# How do Oberon covers smell?



## Merlilu (Feb 23, 2010)

this may sound stupid, but one of the things I love about fine leather products is the smell.  All the leather Kindle covers I've purchased (5 to date) have a rather chemical smell.  Do the Oberon's smell like leather?


----------



## pomlover2586 (Feb 14, 2009)

They smell WONDERFUL!!!!!!!!!!!!!!!!!!!!!!!!!!!!!!!!!!!!!!!!!!!!!!!!!!!!!!!!!!!!!!!!!!!!!!!!!!

No seriously! Like Heaven! I love the smell of leather [reminds me of being in a stable], so whenever I pick up my Oberon, the first and last things I do are smell it! No chemical odors here.....pure leather through and through


----------



## Merlilu (Feb 23, 2010)

Okay, that seals the deal....now only question is do I get the journal, so I can use my little boxwave with the Kindle clip (?) system, or do I order the k2 cover w/velcro...Any suggestions?  My concern about going with the journal cover is - will the thing fold back easily with 2 covers (in essence)?


----------



## JeffM (Nov 22, 2009)

When I opened my Oberon box I asked myself how they managed to stuff a dead cow in such a small box. Very uh, leathery smelling leather. No chemical odor with mine either.


----------



## Seamonkey (Dec 2, 2008)

Mine smell great, too, but there have been people who complained of a bad smell.. so ymmv


----------



## RiddleMeThis (Sep 15, 2009)

I have both an Oberon Kindle Cover and and Oberon Journal that I used with the Amazon cover. 

The I can fold the Kindle cover with one hand its so flexible. The journal is a bit less flexible by itself, and then once it is with the Amazon cover its a bit more work, but not hard to fold back by any means, and definitely still easier than the M-Edge I bought.

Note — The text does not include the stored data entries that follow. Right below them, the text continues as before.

import Summits.Ventures.PercRepro.ProfileTwoCosimple
import Summits.Ventures.PercRepro.ProfileTwoAverage
import Summits.Ventures.PercRepro.C025ProfileRowReduction

/-!
# PercRepro — THE ROW `q = 2` OF THE PROFILE INEQUALITY FOR EVERY FINITE MATROID (self-contained)
(p10, gen 4; S5 §2.5 of `proofs/SUBCLAIM-S5-p10.md`; one-pager `proofs/P10-AVGSTEP.md`)

SELF-CONTAINED VARIANT of `ProfileTwoRow` (the farm has no olean for `ProfileTwoSimpleBridge`, landed 09:2xZ, since
the builder skipped its window — OPS-49): the four theorems of ProfileTwoSimpleBridge (commit 9993ed1df84a) are
re-stated here VERBATIM under primed names (`mul_ineq'`, `choose_le_choose_two_mul_choose'`,
`fat_demand_le_choose_mul_card_depU'`, `profileIneq_two_of_indep'`) — Theorem B on every simple matroid and the bridge
`INDEP_{2,u} → (Π_{2,u})` — so that the row can be assembled on the oleans that exist (ProfileTwoCosimple,
ProfileTwoAverage p400288, C025ProfileRowReduction).

* `profileIneq_two_of_simple` — `(Π_{2,u})` on every simple matroid, every `u ≥ 2` (the bridge ∘ `indep2_of_simple`);
* **`profileIneq_two_all`** — `(Π_{2,u})` for EVERY finite matroid and every `u > 2`, by night-3's single-row
  reduction `profileIneq_row_of_simple` (the row `(2,u)` on simple matroids with the row `(1,u−1)` on every matroid,
  `profileIneq_one_all`, gives the row `(2,u)` on every matroid);
* `profileIneq_le_two_all` — every row `q ≤ 2` of C-032 (with `profileIneq_zero`, `profileIneq_one_all`).
-/

open scoped Matroid

namespace PercRepro.Cogirth

open Finset ThmH Skew Shadow Profile

variable {α : Type} [DecidableEq α] {M : Matroid α} [M.Finite]

/-! ### ProfileTwoSimpleBridge, re-stated under primed names (byte-identical proofs) -/


/-! ### The binomial inequality -/

/-- `a(a+1)(b+1)(b+2) ≥ 2(a+b)(a+b+1)` for `a ≥ 1`, `b ≥ 0` (equality at `a = 1`). -/
theorem mul_ineq' (a b : ℕ) (ha : 1 ≤ a) :
    2 * (a + b) * (a + b + 1) ≤ a * (a + 1) * (b + 1) * (b + 2) := by
  rcases Nat.lt_or_ge a 2 with h | h
  · have ha1 : a = 1 := by omega
    subst ha1
    exact Nat.le_of_eq (by ring)
  · have h1 : 2 * (a + b) ≤ a * (b + 2) := by nlinarith
    have h2 : a + b + 1 ≤ (a + 1) * (b + 1) := by nlinarith
    calc 2 * (a + b) * (a + b + 1) ≤ (a * (b + 2)) * ((a + 1) * (b + 1)) := Nat.mul_le_mul h1 h2
      _ = a * (a + 1) * (b + 1) * (b + 2) := by ring

/-- `C(R, u−2) ≤ C(u,2) · C(R−2, u−2)` for `2 ≤ u ≤ R`. -/
theorem choose_le_choose_two_mul_choose' {u R : ℕ} (hu : 2 ≤ u) (huR : u ≤ R) :
    R.choose (u - 2) ≤ u.choose 2 * (R - 2).choose (u - 2) := by
  obtain ⟨k, rfl⟩ : ∃ k, u = k + 2 := ⟨u - 2, by omega⟩
  obtain ⟨b, rfl⟩ : ∃ b, R = k + 2 + b := ⟨R - (k + 2), by omega⟩
  rw [show k + 2 - 2 = k by omega, show k + 2 + b - 2 = k + b by omega]
  have e1 := Nat.choose_succ_right_eq (k + 2 + b) k
  rw [show k + 2 + b - k = b + 2 by omega] at e1
  have e2 := Nat.choose_succ_right_eq (k + 2 + b) (k + 1)
  rw [show k + 2 + b - (k + 1) = b + 1 by omega] at e2
  have e3 := Nat.choose_mul (n := k + 2 + b) (k := k + 2) (s := 2) (by omega)
  rw [show k + 2 + b - 2 = k + b by omega, show k + 2 - 2 = k by omega] at e3
  have two_dvd_1 : 2 ∣ (k + 2) * (k + 1) := by
    rw [Nat.mul_comm]
    exact (Nat.even_mul_succ_self (k + 1)).two_dvd
  have two_dvd_2 : 2 ∣ (k + 2 + b) * (k + 1 + b) := by
    rw [show (k + 2 + b) * (k + 1 + b) = (k + 1 + b) * ((k + 1 + b) + 1) by ring]
    exact (Nat.even_mul_succ_self (k + 1 + b)).two_dvd
  have hk2 : (k + 2).choose 2 * 2 = (k + 2) * (k + 1) := by
    rw [Nat.choose_two_right, show k + 2 - 1 = k + 1 by omega]
    exact Nat.div_mul_cancel two_dvd_1
  have hb2 : (k + 2 + b).choose 2 * 2 = (k + 2 + b) * (k + 1 + b) := by
    rw [Nat.choose_two_right, show k + 2 + b - 1 = k + 1 + b by omega]
    exact Nat.div_mul_cancel two_dvd_2
  have hA : (k + 2 + b).choose k * ((b + 2) * (b + 1)) =
      2 * ((k + 2 + b).choose 2 * (k + b).choose k) := by
    calc (k + 2 + b).choose k * ((b + 2) * (b + 1))
        = ((k + 2 + b).choose k * (b + 2)) * (b + 1) := by ring
      _ = ((k + 2 + b).choose (k + 1) * (k + 1)) * (b + 1) := by rw [e1]
      _ = ((k + 2 + b).choose (k + 1) * (b + 1)) * (k + 1) := by ring
      _ = ((k + 2 + b).choose (k + 2) * (k + 2)) * (k + 1) := by rw [e2]
      _ = (k + 2 + b).choose (k + 2) * ((k + 2) * (k + 1)) := by ring
      _ = (k + 2 + b).choose (k + 2) * ((k + 2).choose 2 * 2) := by rw [hk2]
      _ = 2 * ((k + 2 + b).choose (k + 2) * (k + 2).choose 2) := by ring
      _ = 2 * ((k + 2 + b).choose 2 * (k + b).choose k) := by rw [e3]
  have hineq := mul_ineq' (k + 1) b (by omega)
  refine Nat.le_of_mul_le_mul_right (c := (b + 2) * (b + 1) * 2) ?_ (by positivity)
  calc (k + 2 + b).choose k * ((b + 2) * (b + 1) * 2)
      = ((k + 2 + b).choose k * ((b + 2) * (b + 1))) * 2 := by ring
    _ = 2 * ((k + 2 + b).choose 2 * (k + b).choose k) * 2 := by rw [hA]
    _ = 2 * ((k + 2 + b).choose 2 * 2) * (k + b).choose k := by ring
    _ = 2 * ((k + 2 + b) * (k + 1 + b)) * (k + b).choose k := by rw [hb2]
    _ = (2 * (k + 1 + b) * (k + 1 + b + 1)) * (k + b).choose k := by ring
    _ ≤ ((k + 1) * (k + 1 + 1) * (b + 1) * (b + 2)) * (k + b).choose k :=
        Nat.mul_le_mul_right _ hineq
    _ = (k + b).choose k * ((b + 2) * (b + 1)) * ((k + 2) * (k + 1)) := by ring
    _ = (k + b).choose k * ((b + 2) * (b + 1)) * ((k + 2).choose 2 * 2) := by rw [hk2]
    _ = (k + 2).choose 2 * (k + b).choose k * ((b + 2) * (b + 1) * 2) := by ring

/-! ### Theorem B on every simple matroid, and the bridge -/

/-- **Theorem B (every simple matroid)**: `Σ_{B fat} demand(B) ≤ C(u,2) · #depU` for `2 ≤ u ≤ ρ(E)`. -/
theorem fat_demand_le_choose_mul_card_depU' (hs : Simple' M) {u : ℕ} (hu : 2 ≤ u) (huR : u ≤ rk M (gr M)) :
    ∑ B ∈ fat2 M, demand M 2 u B ≤ u.choose 2 * (depU M u).card := by
  have hterm : ∀ B ∈ fat2 M, demand M 2 u B ≤ u.choose 2 * (indepSets (M ／ (B : Set α)) (u - 2)).card := by
    intro B hB
    have hBg : B ⊆ gr M := (mem_Rq.1 (mem_fat2.1 hB).1).1
    have hrkB : rk M B = 2 := rk_eq_of_mem_Rq (mem_fat2.1 hB).1
    have hrk := rk_gr_contract_add_rk hBg
    rw [hrkB] at hrk
    -- `C(ρ(E) − 2, u − 2) ≤ I_{u−2}(M / B)` (the subsets of a basis)
    have hA := choose_rk_le_card_indepSets (M := M ／ (B : Set α)) (u - 2)
    have hrk' : rk (M ／ (B : Set α)) (gr (M ／ (B : Set α))) = rk M (gr M) - 2 := by omega
    rw [hrk'] at hA
    have hdem : demand M 2 u B ≤ (rk M (gr M)).choose (u - 2) := by
      unfold demand
      split_ifs with h
      · apply Nat.choose_le_choose
        exact rk_mono' (M := M) (sdiff_subset : gr M \ B ⊆ gr M)
      · exact Nat.zero_le _
    calc demand M 2 u B ≤ (rk M (gr M)).choose (u - 2) := hdem
      _ ≤ u.choose 2 * (rk M (gr M) - 2).choose (u - 2) := choose_le_choose_two_mul_choose' hu huR
      _ ≤ u.choose 2 * (indepSets (M ／ (B : Set α)) (u - 2)).card := Nat.mul_le_mul_left _ hA
  calc ∑ B ∈ fat2 M, demand M 2 u B
      ≤ ∑ B ∈ fat2 M, u.choose 2 * (indepSets (M ／ (B : Set α)) (u - 2)).card := sum_le_sum hterm
    _ = u.choose 2 * ∑ B ∈ fat2 M, (indepSets (M ／ (B : Set α)) (u - 2)).card := by rw [mul_sum]
    _ = u.choose 2 * (fatPairs M u).card := by rw [card_fatPairs u]
    _ ≤ u.choose 2 * (depU M u).card := Nat.mul_le_mul_left _ (card_fatPairs_le_card_depU hs hu)

/-- **THE BRIDGE**: on every simple matroid, the independent half `INDEP_{2,u}` implies `(Π_{2,u})`. -/
theorem profileIneq_two_of_indep' (hs : Simple' M) (u : ℕ) (hu : 2 ≤ u)
    (hI : u ≤ rk M (gr M) → ∑ B ∈ indepSets M 2, demand M 2 u B ≤ u.choose 2 * (indepSets M u).card) :
    ProfileIneq M 2 u := by
  unfold ProfileIneq
  rcases Nat.lt_or_ge (rk M (gr M)) u with hlt | huR
  · have hzero : ∀ B ∈ Rq M 2, price M 2 u B = 0 := by
      intro B _
      unfold price
      rw [if_neg]
      intro h
      rw [← coe_rk] at h
      have h' : u ≤ rk M (gr M \ B) := by exact_mod_cast h
      have := rk_mono' (M := M) (sdiff_subset : gr M \ B ⊆ gr M)
      omega
    rw [sum_eq_zero hzero]
    exact Nat.cast_nonneg _
  have hpos : (0 : ℚ) < (u.choose 2 : ℚ) := by
    exact_mod_cast Nat.choose_pos hu
  apply le_of_mul_le_mul_left _ hpos
  rw [mul_sum]
  simp_rw [choose_mul_price_eq_demand 2 u hu]
  rw [Rq_two_eq_union, sum_union disjoint_indepSets_fat2, levelSet_eq_union u,
    card_union_of_disjoint (disjoint_indepSets_depU u)]
  have h1 := hI huR
  have h2 := fat_demand_le_choose_mul_card_depU' hs hu huR
  have h4 : ∑ B ∈ indepSets M 2, demand M 2 u B + ∑ B ∈ fat2 M, demand M 2 u B ≤
      u.choose 2 * ((indepSets M u).card + (depU M u).card) := by
    rw [Nat.mul_add]
    exact Nat.add_le_add h1 h2
  exact_mod_cast h4


/-! ### The row -/


/-- **The row `q = 2` of `(Π)` on every simple matroid**, every `u ≥ 2`. -/
theorem profileIneq_two_of_simple (hs : Simple' M) (u : ℕ) (hu : 2 ≤ u) : ProfileIneq M 2 u := by
  apply profileIneq_two_of_indep' hs u hu
  intro _
  rcases Nat.eq_or_lt_of_le hu with h | h
  · subst h
    exact indep2_two
  · exact indep2_of_simple hs h

omit [DecidableEq α] in
/-- Set-form simplicity (every `T ⊆ E` with `|T| ≤ 2` independent) gives `Simple'`. -/
theorem simple'_of_set (h : ∀ T ⊆ M.E, T.encard ≤ 2 → M.Indep T) : Simple' M := by
  intro B hB hc
  apply h
  · rw [← coe_gr]
    exact_mod_cast hB
  · rw [Set.encard_coe_eq_coe_finsetCard]
    exact_mod_cast hc

/-- **THE ROW `q = 2` OF C-032 (Π) FOR EVERY FINITE MATROID**: for every finite matroid `M` and every `u > 2`,
`Σ_{B : ρ(B) = 2} price(B) ≤ #{S : ρ(S) = u}`. -/
theorem profileIneq_two_all (M : Matroid α) [M.Finite] (u : ℕ) (hu : 2 < u) : ProfileIneq M 2 u := by
  obtain ⟨u', rfl⟩ : ∃ u', u = u' + 1 := ⟨u - 1, by omega⟩
  exact profileIneq_row_of_simple (q := 1) (u := u') (by omega)
    (fun N _ hN => profileIneq_two_of_simple (simple'_of_set hN) (u' + 1) (by omega))
    (fun N _ => profileIneq_one_all N u' (by omega)) M

/-- The rows `q ≤ 2` of C-032 (Π) for every finite matroid and every `u > q`. -/
theorem profileIneq_le_two_all (M : Matroid α) [M.Finite] (q u : ℕ) (hq : q ≤ 2) (hqu : q < u) :
    ProfileIneq M q u := by
  rcases Nat.lt_or_ge q 2 with hlt | hge
  · rcases Nat.lt_or_ge q 1 with h0 | h1
    · obtain rfl : q = 0 := by omega
      exact profileIneq_zero u
    · obtain rfl : q = 1 := by omega
      exact profileIneq_one_all M u (by omega)
  · obtain rfl : q = 2 := by omega
    exact profileIneq_two_all M u hqu

end PercRepro.Cogirth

They both smell great too. Just like a tack shop.


----------



## zinnia15 (Feb 21, 2010)

Not a crazy question i am glad you asked. I just been wondering too. I don't think there are any crazy questions on these boards. I was glad I found them. Been finding out all sorts of questions about my Oberon cover i just bought and checking the mail box every day for it. lol


----------



## GinnyB (Dec 19, 2009)

Just received my replacement Oberon and sniffed it. There was no leather fragrance when I opened the box, and as I just now held it up to my nose, I got the faint and beautiful fragrance of leather, but I had to touch it to my nose to even TRY to get the scent.


----------



## Dana (Dec 4, 2009)

My experience is exactly the same as GinnyB's....  definitely nothing like walking into one of those little leather shops where they stamp your name on a leather belt..........  definitely leather and not a chemical smell....  My cover was also extremely easy to fold back with NO break in time needed.

My leather M-Edge platform had no chemical smell either....  and is also extremely easy to bend back.


----------



## ayuryogini (Jan 3, 2010)

They have the loveliest smell of leather, but it isn't overpowering; 

I can't smell it when I'm reading, but every once in a while I hold it up to my nose to enjoy the scent, because the leather smells so good.


----------



## kimbertay (Sep 16, 2009)

ayuryogini said:


> They have the loveliest smell of leather, but it isn't overpowering;
> 
> I can't smell it when I'm reading, but every once in a while I hold it up to my nose to enjoy the scent, because the leather smells so good.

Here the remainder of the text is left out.